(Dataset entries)
========
import Mathlib
import HarnessLib
import Summits.Ventures.LatticeQCDFlow.Scaling.U1WilsonIdentityFlowLaw

/-!
# LatticeQCDFlow / Scaling — the two Kullback–Leibler divergences of the UNTRAINED (identity-flow)
# U(1) Wilson sampler in closed form, on any finite complex and on the periodic torus:
# `D(Q‖P) = log(Z(β)/(2π)^{#links})`, `D(P‖Q) = Σ_p β_p⟨cos θ_p⟩_β − log(Z(β)/(2π)^{#links})`

HONEST FRAMING: exact (Metropolis-corrected) sampling algorithms for lattice gauge theory;
figures of merit are autocorrelation/cost numbers at stated couplings and volumes; no
continuum-physics claim.

Venture `LatticeQCDFlow` (cell pub-lqcd), topic `Scaling`; FANOUT row 3 (`s0-u1-a`, S0-B
implementation A: the 2-d U(1) flow sampler, GEN-13).  NEW WORK of the cell (closed forms, no
numerics), the periodic-torus companion of row 3's `Scaling/U1IdentityFlowKL` (GEN-12, factorised
plaquettes).  Setting = row 5's `Scoring/SchwingerDysonLattice` / `U1CharacterExpansion` /
`U1TorusCharacterFormula` and row 3's `Scaling/U1WilsonIdentityFlowLaw` (imported: ESS and the
acceptance sandwich of the same sampler): `n + 1` link angles on `(0, 2π]^{n+1}`, plaquettes `p ∈ Ps` with
integer incidences `inc p` and couplings `β_p`, `W_β(θ) = exp(Σ_p β_p cos θ_p)`, `Z(β) = ∫ W_β`; the
identity flow's model is the Haar density `q = (2π)^{−(n+1)}`, the target `p = W_β/Z(β)`.  The two
training losses of the cell's flows (reverse KL = the self-training loss up to `log Z`; forward KL) at
ZERO training are:

* §1 `integral_cos_u1PlaqAngle` — character orthogonality in real form: `∫_{(0,2π]^{n+1}} cos θ_p dθ = 0`
  for every plaquette with a nonzero incidence vector (row 5's `integral_u1TorusBox_cexp_sum`);
* §2 **`u1WilsonIdentityFlow_reverseKL`** — if every plaquette of `Ps` has a nonzero incidence
  vector, `D(Q‖P) = ∫ q log(q/p) = log(Z(β)/(2π)^{n+1})` EXACTLY (the Haar mean of the action
  vanishes); **`u1WilsonIdentityFlow_forwardKL`** — on any complex,
  `D(P‖Q) = ∫ p log(p/q) = Σ_{p∈Ps} β_p·⟨cos θ_p⟩_β − log(Z(β)/(2π)^{n+1})` with row 5's Wilson
  expectation `u1WilsonExpect`;
* §3 the periodic `L₁ × L₂` torus at uniform coupling (`V = L₁L₂`; `torusInc_ne_zero_*`: every
  plaquette has a nonzero incidence vector as soon as `L₁ > 1` or `L₂ > 1`):
  **`u1TorusIdentityFlow_reverseKL`** `D(Q‖P) = log Σₖ I_{|k|}(β)^V` and
  **`u1TorusIdentityFlow_forwardKL`**
  `D(P‖Q) = β·V·(Σₖ I_{|k|}^{V−1}(I_{|k−1|}+I_{|k+1|})/2)/(Σₖ I_{|k|}^V) − log Σₖ I_{|k|}(β)^V`
  (row 5's torus plaquette `torus_u1WilsonExpect_cos_plaq`).

Reading (value-free; no number of ours is computed or implied): on the torus the zero-training
calibration constants of both losses are the logarithm of the sector sum `Σₖ I_{|k|}(β)^V` (reverse)
and `βV⟨cos θ_P⟩ − log Σₖ I_{|k|}(β)^V` (forward), replacing `V log I₀(β)` and
`V(βI₁/I₀ − log I₀)(β)` of the factorised model.  NOT CLAIMED: any value at the cell's `(β, L)`;
large-`V` asymptotics; nothing re-scored, SEALED.md untouched.
-/

noncomputable section

namespace Summit.Ventures.LatticeQCDFlow.Theory2

open MeasureTheory Real Set Finset
open Literature.Analysis.FunctionSpaces (besselI)
open Summit.Ventures.LatticeQCDFlow.Scoring

/-! ## §1 The Haar mean of a plaquette cosine vanishes -/

section General

variable {n : ℕ} {ι : Type*} (Ps : Finset ι) (inc : ι → Fin (n + 1) → ℤ) (βp : ι → ℝ)

/-- **`∫_{(0,2π]^{n+1}} cos θ_p dθ = 0`** for a plaquette with nonzero incidence vector (real part of
row 5's character orthogonality). [folklore] -/
theorem integral_cos_u1PlaqAngle (p : ι) (hp : inc p ≠ 0) :
    ∫ θ in u1TorusBox (n + 1), Real.cos (u1PlaqAngle inc p θ) = 0 := by
  have h := integral_u1TorusBox_cexp_sum (n := n) (inc p)
  have hne : ¬ ∀ l, inc p l = 0 := fun h' => hp (funext fun l => by simpa using h' l)
  rw [if_neg hne] at h
  set F : (Fin (n + 1) → ℝ) → ℂ :=
    fun θ => Complex.exp ((∑ l, (inc p l : ℂ) * θ l) * Complex.I) with hF
  have hFc : Continuous F := by
    rw [hF]
    fun_prop
  have hFi : Integrable F (volume.restrict (u1TorusBox (n + 1))) := integrableOn_u1TorusBox' hFc
  have hre : ∀ θ : Fin (n + 1) → ℝ, Real.cos (u1PlaqAngle inc p θ) = RCLike.re (F θ) := by
    intro θ
    have e : (∑ l, (inc p l : ℂ) * θ l) = ((u1PlaqAngle inc p θ : ℝ) : ℂ) := by
      unfold u1PlaqAngle
      push_cast
      rfl
    rw [hF, RCLike.re_to_complex]
    simp only
    rw [e, Complex.exp_ofReal_mul_I_re]
  simp_rw [hre]
  rw [integral_re hFi, h]
  simp

/-- `log W_β(θ) = Σ_p β_p cos θ_p`. [folklore] -/
theorem log_u1WilsonWeight (θ : Fin (n + 1) → ℝ) :
    Real.log (u1WilsonWeight Ps inc βp θ) = ∑ p ∈ Ps, βp p * Real.cos (u1PlaqAngle inc p θ) := by
  unfold u1WilsonWeight
  exact Real.log_exp _

/-- The action is integrable on the torus box against any continuous density factor. [folklore] -/
theorem integrable_cos_u1PlaqAngle_mul {g : (Fin (n + 1) → ℝ) → ℝ} (hg : Continuous g) (p : ι) :
    Integrable (fun θ => Real.cos (u1PlaqAngle inc p θ) * g θ)
      (volume.restrict (u1TorusBox (n + 1))) :=
  integrableOn_u1TorusBox ((Real.continuous_cos.comp (continuous_u1PlaqAngle inc p)).mul hg)

/-! ## §2 The reverse and forward KL of the identity flow on any finite complex -/

/-- **REVERSE KL of the identity flow**: if every plaquette has a nonzero incidence vector,
`D(Q‖P) = ∫ q log(q/p) = log(Z(β)/(2π)^{n+1})` for the Haar density `q = (2π)^{−(n+1)}` against the
Wilson density `p = W_β/Z(β)`. [ours] -/
theorem u1WilsonIdentityFlow_reverseKL (hinc : ∀ p ∈ Ps, inc p ≠ 0) :
    ∫ θ in u1TorusBox (n + 1), (1 / (2 * π) ^ (n + 1) : ℝ)
        * Real.log ((1 / (2 * π) ^ (n + 1)) / (u1WilsonWeight Ps inc βp θ / u1WilsonZ Ps inc βp))
      = Real.log (u1WilsonZ Ps inc βp / (2 * π) ^ (n + 1)) := by
  have hZ := u1WilsonZ_pos Ps inc βp
  have hc : (0 : ℝ) < (2 * π) ^ (n + 1) := by positivity
  have e : ∀ θ, (1 / (2 * π) ^ (n + 1) : ℝ)
        * Real.log ((1 / (2 * π) ^ (n + 1)) / (u1WilsonWeight Ps inc βp θ / u1WilsonZ Ps inc βp))
      = (1 / (2 * π) ^ (n + 1)) * Real.log (u1WilsonZ Ps inc βp / (2 * π) ^ (n + 1))
        - (1 / (2 * π) ^ (n + 1)) * ∑ p ∈ Ps, βp p * Real.cos (u1PlaqAngle inc p θ) := by
    intro θ
    have hW := u1WilsonWeight_pos Ps inc βp θ
    rw [show (1 / (2 * π) ^ (n + 1)) / (u1WilsonWeight Ps inc βp θ / u1WilsonZ Ps inc βp)
        = (u1WilsonZ Ps inc βp / (2 * π) ^ (n + 1)) / u1WilsonWeight Ps inc βp θ by field_simp,
      Real.log_div (div_pos hZ hc).ne' hW.ne', log_u1WilsonWeight]
    ring
  have hIcos : ∀ p ∈ Ps, Integrable (fun θ => βp p * Real.cos (u1PlaqAngle inc p θ))
      (volume.restrict (u1TorusBox (n + 1))) := fun p _ =>
    (integrableOn_u1TorusBox (Real.continuous_cos.comp (continuous_u1PlaqAngle inc p))).const_mul _
  have hIsum : Integrable (fun θ => (1 / (2 * π) ^ (n + 1) : ℝ)
      * ∑ p ∈ Ps, βp p * Real.cos (u1PlaqAngle inc p θ)) (volume.restrict (u1TorusBox (n + 1))) :=
    (integrable_finsetSum _ hIcos).const_mul _
  haveI : IsFiniteMeasure ((volume : Measure (Fin (n + 1) → ℝ)).restrict (u1TorusBox (n + 1))) :=
    isFiniteMeasure_restrict.2 (volume_u1TorusBox_ne_top _)
  simp_rw [e]
  rw [integral_sub (integrable_const _) hIsum, setIntegral_const, volume_real_u1TorusBox, smul_eq_mul,
    integral_const_mul, integral_finsetSum _ hIcos,
    sum_eq_zero fun p hp => by rw [integral_const_mul, integral_cos_u1PlaqAngle inc p (hinc p hp), mul_zero],
    mul_zero, sub_zero]
  field_simp

/-- **FORWARD KL of the identity flow**: on any finite complex,
`D(P‖Q) = ∫ p log(p/q) = Σ_{p∈Ps} β_p·⟨cos θ_p⟩_β − log(Z(β)/(2π)^{n+1})` (Wilson expectation of the
action minus the log-normalisation). [ours] -/
theorem u1WilsonIdentityFlow_forwardKL :
    ∫ θ in u1TorusBox (n + 1), (u1WilsonWeight Ps inc βp θ / u1WilsonZ Ps inc βp)
        * Real.log ((u1WilsonWeight Ps inc βp θ / u1WilsonZ Ps inc βp) / (1 / (2 * π) ^ (n + 1)))
      = ∑ p ∈ Ps, βp p * u1WilsonExpect Ps inc βp (fun θ => Real.cos (u1PlaqAngle inc p θ))
        - Real.log (u1WilsonZ Ps inc βp / (2 * π) ^ (n + 1)) := by
  have hZ := u1WilsonZ_pos Ps inc βp
  have hc : (0 : ℝ) < (2 * π) ^ (n + 1) := by positivity
  have hWc := continuous_u1WilsonWeight Ps inc βp
  have e : ∀ θ, (u1WilsonWeight Ps inc βp θ / u1WilsonZ Ps inc βp)
        * Real.log ((u1WilsonWeight Ps inc βp θ / u1WilsonZ Ps inc βp) / (1 / (2 * π) ^ (n + 1)))
      = (1 / u1WilsonZ Ps inc βp)
          * ∑ p ∈ Ps, βp p * (Real.cos (u1PlaqAngle inc p θ) * u1WilsonWeight Ps inc βp θ)
        - Real.log (u1WilsonZ Ps inc βp / (2 * π) ^ (n + 1))
          * (u1WilsonWeight Ps inc βp θ / u1WilsonZ Ps inc βp) := by
    intro θ
    have hW := u1WilsonWeight_pos Ps inc βp θ
    rw [show (u1WilsonWeight Ps inc βp θ / u1WilsonZ Ps inc βp) / (1 / (2 * π) ^ (n + 1))
        = u1WilsonWeight Ps inc βp θ / (u1WilsonZ Ps inc βp / (2 * π) ^ (n + 1)) by field_simp,
      Real.log_div hW.ne' (div_pos hZ hc).ne', log_u1WilsonWeight, mul_sub]
    congr 1
    · rw [mul_sum, mul_sum]
      exact sum_congr rfl fun p _ => by ring
    · ring
  simp_rw [e]
  have hI : ∀ p ∈ Ps, Integrable (fun θ => βp p * (Real.cos (u1PlaqAngle inc p θ)
      * u1WilsonWeight Ps inc βp θ)) (volume.restrict (u1TorusBox (n + 1))) :=
    fun p _ => (integrable_cos_u1PlaqAngle_mul inc hWc p).const_mul _
  rw [integral_sub ((integrable_finsetSum _ hI).const_mul _)
      (((integrableOn_u1TorusBox hWc).div_const _).const_mul _),
    integral_const_mul, integral_const_mul, integral_finsetSum _ hI, integral_div, ← u1WilsonZ,
    div_self hZ.ne', mul_one, mul_sum]
  congr 1
  refine sum_congr rfl fun p _ => ?_
  rw [integral_const_mul, u1WilsonExpect]
  field_simp

end General

/-! ## §3 The periodic `L₁ × L₂` torus at uniform coupling -/

section Torus

variable {L₁ L₂ : ℕ} [NeZero L₁] [NeZero L₂] {n : ℕ}
  (e : Fin 2 × (Fin L₁ × Fin L₂) ≃ Fin (n + 1)) (β : ℝ)

omit [NeZero L₁] in
/-- In `Fin L` with `L > 1`, `a + 1 ≠ a`. [folklore] -/
theorem Fin.add_one_ne_self_of_one_lt {L : ℕ} [NeZero L] (hL : 1 < L) (a : Fin L) : a + 1 ≠ a := by
  intro h
  have h1 : (1 : Fin L) = 0 := by simpa using h
  have h2 := congrArg Fin.val h1
  rw [Fin.val_one', Fin.val_zero, Nat.one_mod_eq_one.mpr (by omega)] at h2
  exact one_ne_zero h2

/-- On a torus with `L₂ > 1` every plaquette has a nonzero incidence vector (its own direction-0
link enters with coefficient `1`). [ours] -/
theorem torusInc_ne_zero_of_lt_right (hL : 1 < L₂) (x : Fin L₁ × Fin L₂) : torusInc e x ≠ 0 := by
  intro H
  have h := congrFun H (e (0, x))
  have hx : x ≠ (x.1, x.2 + 1) := fun h' => by
    have := congrArg Prod.snd h'
    exact Fin.add_one_ne_self_of_one_lt hL x.2 this.symm
  simp [torusInc, hx] at h

/-- On a torus with `L₁ > 1` every plaquette has a nonzero incidence vector (the direction-1 link at
`x + e₁` enters with coefficient `1`). [ours] -/
theorem torusInc_ne_zero_of_lt_left (hL : 1 < L₁) (x : Fin L₁ × Fin L₂) : torusInc e x ≠ 0 := by
  intro H
  have h := congrFun H (e (1, (x.1 + 1, x.2)))
  have hx : ((x.1 + 1, x.2) : Fin L₁ × Fin L₂) ≠ x := fun h' => by
    have := congrArg Prod.fst h'
    exact Fin.add_one_ne_self_of_one_lt hL x.1 this
  simp [torusInc, hx] at h

/-- **REVERSE KL ON THE TORUS**: `D(Q‖P) = log Σₖ I_{|k|}(β)^{L₁L₂}` (any `L₁, L₂` not both `1`).
[ours] -/
theorem u1TorusIdentityFlow_reverseKL (hL : 1 < L₁ ∨ 1 < L₂) :
    ∫ θ in u1TorusBox (n + 1), (1 / (2 * π) ^ (n + 1) : ℝ)
        * Real.log ((1 / (2 * π) ^ (n + 1))
          / (u1WilsonWeight univ (torusInc e) (fun _ => β) θ / u1WilsonZ univ (torusInc e) (fun _ => β)))
      = Real.log (∑' k : ℤ, besselI k.natAbs β ^ (L₁ * L₂)) := by
  have hinc : ∀ x ∈ (univ : Finset (Fin L₁ × Fin L₂)), torusInc e x ≠ 0 := fun x _ => by
    rcases hL with h | h
    · exact torusInc_ne_zero_of_lt_left e h x
    · exact torusInc_ne_zero_of_lt_right e h x
  rw [u1WilsonIdentityFlow_reverseKL univ (torusInc e) (fun _ => β) hinc, torus_u1WilsonZ_uniform,
    mul_div_cancel_left₀ _ (by positivity : (2 * π : ℝ) ^ (n + 1) ≠ 0)]

/-- **FORWARD KL ON THE TORUS**:
`D(P‖Q) = β·L₁L₂·(Σₖ I_{|k|}^{L₁L₂−1}(I_{|k−1|}+I_{|k+1|})/2)/(Σₖ I_{|k|}^{L₁L₂}) − log Σₖ I_{|k|}(β)^{L₁L₂}`
— the Wilson mean of the action on the torus minus the log of the sector sum. [ours] -/
theorem u1TorusIdentityFlow_forwardKL :
    ∫ θ in u1TorusBox (n + 1),
        (u1WilsonWeight univ (torusInc e) (fun _ => β) θ / u1WilsonZ univ (torusInc e) (fun _ => β))
          * Real.log ((u1WilsonWeight univ (torusInc e) (fun _ => β) θ
              / u1WilsonZ univ (torusInc e) (fun _ => β)) / (1 / (2 * π) ^ (n + 1)))
      = β * (L₁ * L₂) * ((∑' k : ℤ, besselI k.natAbs β ^ (L₁ * L₂ - 1) *
            ((besselI (k - 1).natAbs β + besselI (k + 1).natAbs β) / 2)) /
          ∑' k : ℤ, besselI k.natAbs β ^ (L₁ * L₂))
        - Real.log (∑' k : ℤ, besselI k.natAbs β ^ (L₁ * L₂)) := by
  rw [u1WilsonIdentityFlow_forwardKL univ (torusInc e) (fun _ => β), torus_u1WilsonZ_uniform,
    mul_div_cancel_left₀ _ (by positivity : (2 * π : ℝ) ^ (n + 1) ≠ 0)]
  congr 1
  simp_rw [torus_u1WilsonExpect_cos_plaq e β]
  rw [sum_const, card_univ, Fintype.card_prod, Fintype.card_fin, Fintype.card_fin, nsmul_eq_mul]
  push_cast
  ring

end Torus

end Summit.Ventures.LatticeQCDFlow.Theory2

end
========
INSTRUCTIONS TO FOLLOW: Collect every line with the string "cell" from the records, and copy each.

ANSWER TO THIS EXERCISE:
Venture `LatticeQCDFlow` (cell pub-lqcd), topic `Scaling`; FANOUT row 3 (`s0-u1-a`, S0-B
implementation A: the 2-d U(1) flow sampler, GEN-13).  NEW WORK of the cell (closed forms, no
training losses of the cell's flows (reverse KL = the self-training loss up to `log Z`; forward KL) at
`V(βI₁/I₀ − log I₀)(β)` of the factorised model.  NOT CLAIMED: any value at the cell's `(β, L)`;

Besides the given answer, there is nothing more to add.